/-- **(3.11) for the conditional operators with ONE `γ₁` for all steps, volumes, regions and fields**: for m² > 0, a > 0,
L > 1, every `k < K` with `L^{k+1}ε ≤ 1`, every coupling `C`, region `Ω`, external field `A`, index set `Λ′ ⊂ T^{(k+1)}` and
field `ψ` on `T^{(k+1)}`: `γ₁·m²·⟨Λ′ψ, Λ′ψ⟩ ≤ ⟨ψ, Δ^{(k+1),L^{k+1}ε}_Λ(Ω,A)ψ⟩` with `γ₁ = a_∞/(a_∞ + 2m²)`, `a_∞ = a(1 − L⁻²)` — the
printed `G″_k ≧ γ₁m²(Lᵏε)²I↾` for the Δ-block of (3.9) in physical units. [cite: Balaban1982Higgs2, (3.11) p.585, (2.46) p.567] -/
theorem siteInner_condDelta227_ge_uniform {msq a : ℝ} (hmsq : 0 < msq) (ha : 0 < a) (hL : 1 < (P.L : ℝ)) {k : ℕ}
    (hk : k < P.K) (hs : P.mesh (k + 1) ≤ 1) (Λ' : Finset (HiggsLattice.Site P (k + 1))) (ψ : ScalarField P (k + 1) N) :
    a * (1 - ((P.L : ℝ) ^ 2)⁻¹) / (a * (1 - ((P.L : ℝ) ^ 2)⁻¹) + 2 * msq) * msq * siteInner (cutTo Λ' ψ) (cutTo Λ' ψ)
      ≤ siteInner ψ (condDelta227 C Ω A msq a k Λ' ψ) := by
  have hainf : 0 < a * (1 - ((P.L : ℝ) ^ 2)⁻¹) := by
    have hL2 : 1 < (P.L : ℝ) ^ 2 := by nlinarith
    have : ((P.L : ℝ) ^ 2)⁻¹ < 1 := inv_lt_one_of_one_lt₀ hL2
    exact mul_pos ha (by linarith)
  set μ : ℝ := a * (1 - ((P.L : ℝ) ^ 2)⁻¹) / (a * (1 - ((P.L : ℝ) ^ 2)⁻¹) + msq) * msq with hμ_def
  have hμ0 : 0 ≤ μ := by positivity
  -- the fundamental operator one level down is bounded below by `μ`
  have hlow : ∀ φ : ScalarField P k N, μ * siteInner φ φ ≤ siteInner φ (deltaKA C Ω A msq a k φ) := by
    intro φ
    cases k with
    | zero =>
      have h0 := siteInner_deltaKA_zero_ge C Ω A msq a φ
      have hle : μ ≤ msq := by
        rw [hμ_def, div_mul_eq_mul_div, div_le_iff₀ (by positivity)]
        nlinarith [hmsq, hainf]
      exact le_trans (mul_le_mul_of_nonneg_right hle (siteInner_self_nonneg φ)) h0
    | succ i =>
      have hs' : P.mesh (i + 1) ≤ 1 := (B2Prop31ZeroFieldConcrete.mesh_le_mesh (Nat.le_succ _)).trans hs
      exact B2Ineq311DeltaKConcrete.siteInner_deltaKA_succ_ge_uniform C Ω A hmsq ha hL hk.le hs' φ
  have hmain := siteInner_condDelta227_ge_of_lower C Ω A hmsq ha hL hk hμ0 hlow Λ' ψ
  -- `β = a(L^{k+1}ε)^{−2} ≥ a ≥ a_∞`
  have hβ : a * (1 - ((P.L : ℝ) ^ 2)⁻¹) ≤ stepCoef P a k := by
    have hm0 : 0 < P.mesh (k + 1) := P.mesh_pos (k + 1)
    have hinv : 1 ≤ (P.mesh (k + 1))⁻¹ := one_le_inv_iff₀.2 ⟨hm0, hs⟩
    have hinv2 : 1 ≤ (P.mesh (k + 1))⁻¹ ^ 2 := by nlinarith
    have hL2 : 0 < ((P.L : ℝ) ^ 2)⁻¹ := by positivity
    calc a * (1 - ((P.L : ℝ) ^ 2)⁻¹) ≤ a * 1 := by nlinarith
      _ ≤ a * (P.mesh (k + 1))⁻¹ ^ 2 := by nlinarith
      _ = stepCoef P a k := (stepCoef_eq a k).symm
  have hγ := gamma1_cond_le (β := stepCoef P a k) (μ := μ) ha hL hmsq hβ le_rfl
  exact le_trans (mul_le_mul_of_nonneg_right hγ (siteInner_self_nonneg _)) hmain

/-- **The VECTOR species** (the third term of (3.9): `Δ^{(k)}_{Λ₅^{(k−1)}}` for the vector field — p. 562 *"the similar formula
holds for the vector field"*, part I p. 608 *"N = d and an external vector field A = 0"*; the typer's `condDelta227_zero_field`):
`γ₁·μ₀²·⟨Λ′B, Λ′B⟩ ≤ ⟨B, Δ^{(k+1)}_ΛB⟩`, `γ₁ = a_∞/(a_∞ + 2μ₀²)`, fundamental operator `−Δ^η + μ₀²`.
[cite: Balaban1982Higgs2, (3.11) p.585, (2.27) p.562] -/
theorem siteInner_condDelta227_vec_ge_uniform {μ0sq a : ℝ} (hμ : 0 < μ0sq) (ha : 0 < a) (hL : 1 < (P.L : ℝ)) {k : ℕ}
    (hk : k < P.K) (hs : P.mesh (k + 1) ≤ 1) (Λ' : Finset (HiggsLattice.Site P (k + 1))) (B : ScalarField P (k + 1) P.d) :
    a * (1 - ((P.L : ℝ) ^ 2)⁻¹) / (a * (1 - ((P.L : ℝ) ^ 2)⁻¹) + 2 * μ0sq) * μ0sq * siteInner (cutTo Λ' B) (cutTo Λ' B)
      ≤ siteInner B (condDelta227 (B3MultiscaleFields.zeroCharge P.d) Finset.univ (0 : HiggsLattice.VecField P 0)
          μ0sq a k Λ' B) :=
  siteInner_condDelta227_ge_uniform _ _ _ hμ ha hL hk hs Λ' B

end CondDelta

/-! ## §2 The composite averaging `Q_n(A)` started at level `k`: `T^{(k)} → T^{(k+n)}` -/

section Iter

variable (C : ChargeData N) (A : HiggsLattice.VecField P 0)

/-- **`Q_n(A)` started at level `k`**: the composite `Q(A)∘⋯∘Q(A)` of `n` one-step covariant averagings (I (2.7)), from the
fields on `T^{(k)}` to the fields on `T^{(k+n)}` — the operators `Q_{l−k}(Ã)` of (3.9) (`l = k + n`), composed *"according to
formula (I.2.12)"* (p. 584; at `k = 0` this is the tree's `avgQkLin`, `B1Eq27StepAdjoint.avgQLin_comp_avgQkLin`).
[cite: Balaban1982Higgs2, (3.9) p.585] [cite: Balaban1982Higgs1, (2.12) p.609] -/
def avgQIter (k : ℕ) : (n : ℕ) → (ScalarField P k N →ₗ[ℝ] ScalarField P (k + n) N)
  | 0 => LinearMap.id
  | n + 1 => avgQLin C A (k + n) ∘ₗ avgQIter k n

/-- `Q_0 = 1`. [cite: Balaban1982Higgs2, (3.9) p.585] -/
theorem avgQIter_zero (k : ℕ) : avgQIter C A k 0 = LinearMap.id := rfl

- _Assignment_
Copy every line from the records that holds the string "avgQIter".

- _Solution to this problem_
def avgQIter (k : ℕ) : (n : ℕ) → (ScalarField P k N →ₗ[ℝ] ScalarField P (k + n) N)
  | n + 1 => avgQLin C A (k + n) ∘ₗ avgQIter k n
theorem avgQIter_zero (k : ℕ) : avgQIter C A k 0 = LinearMap.id := rfl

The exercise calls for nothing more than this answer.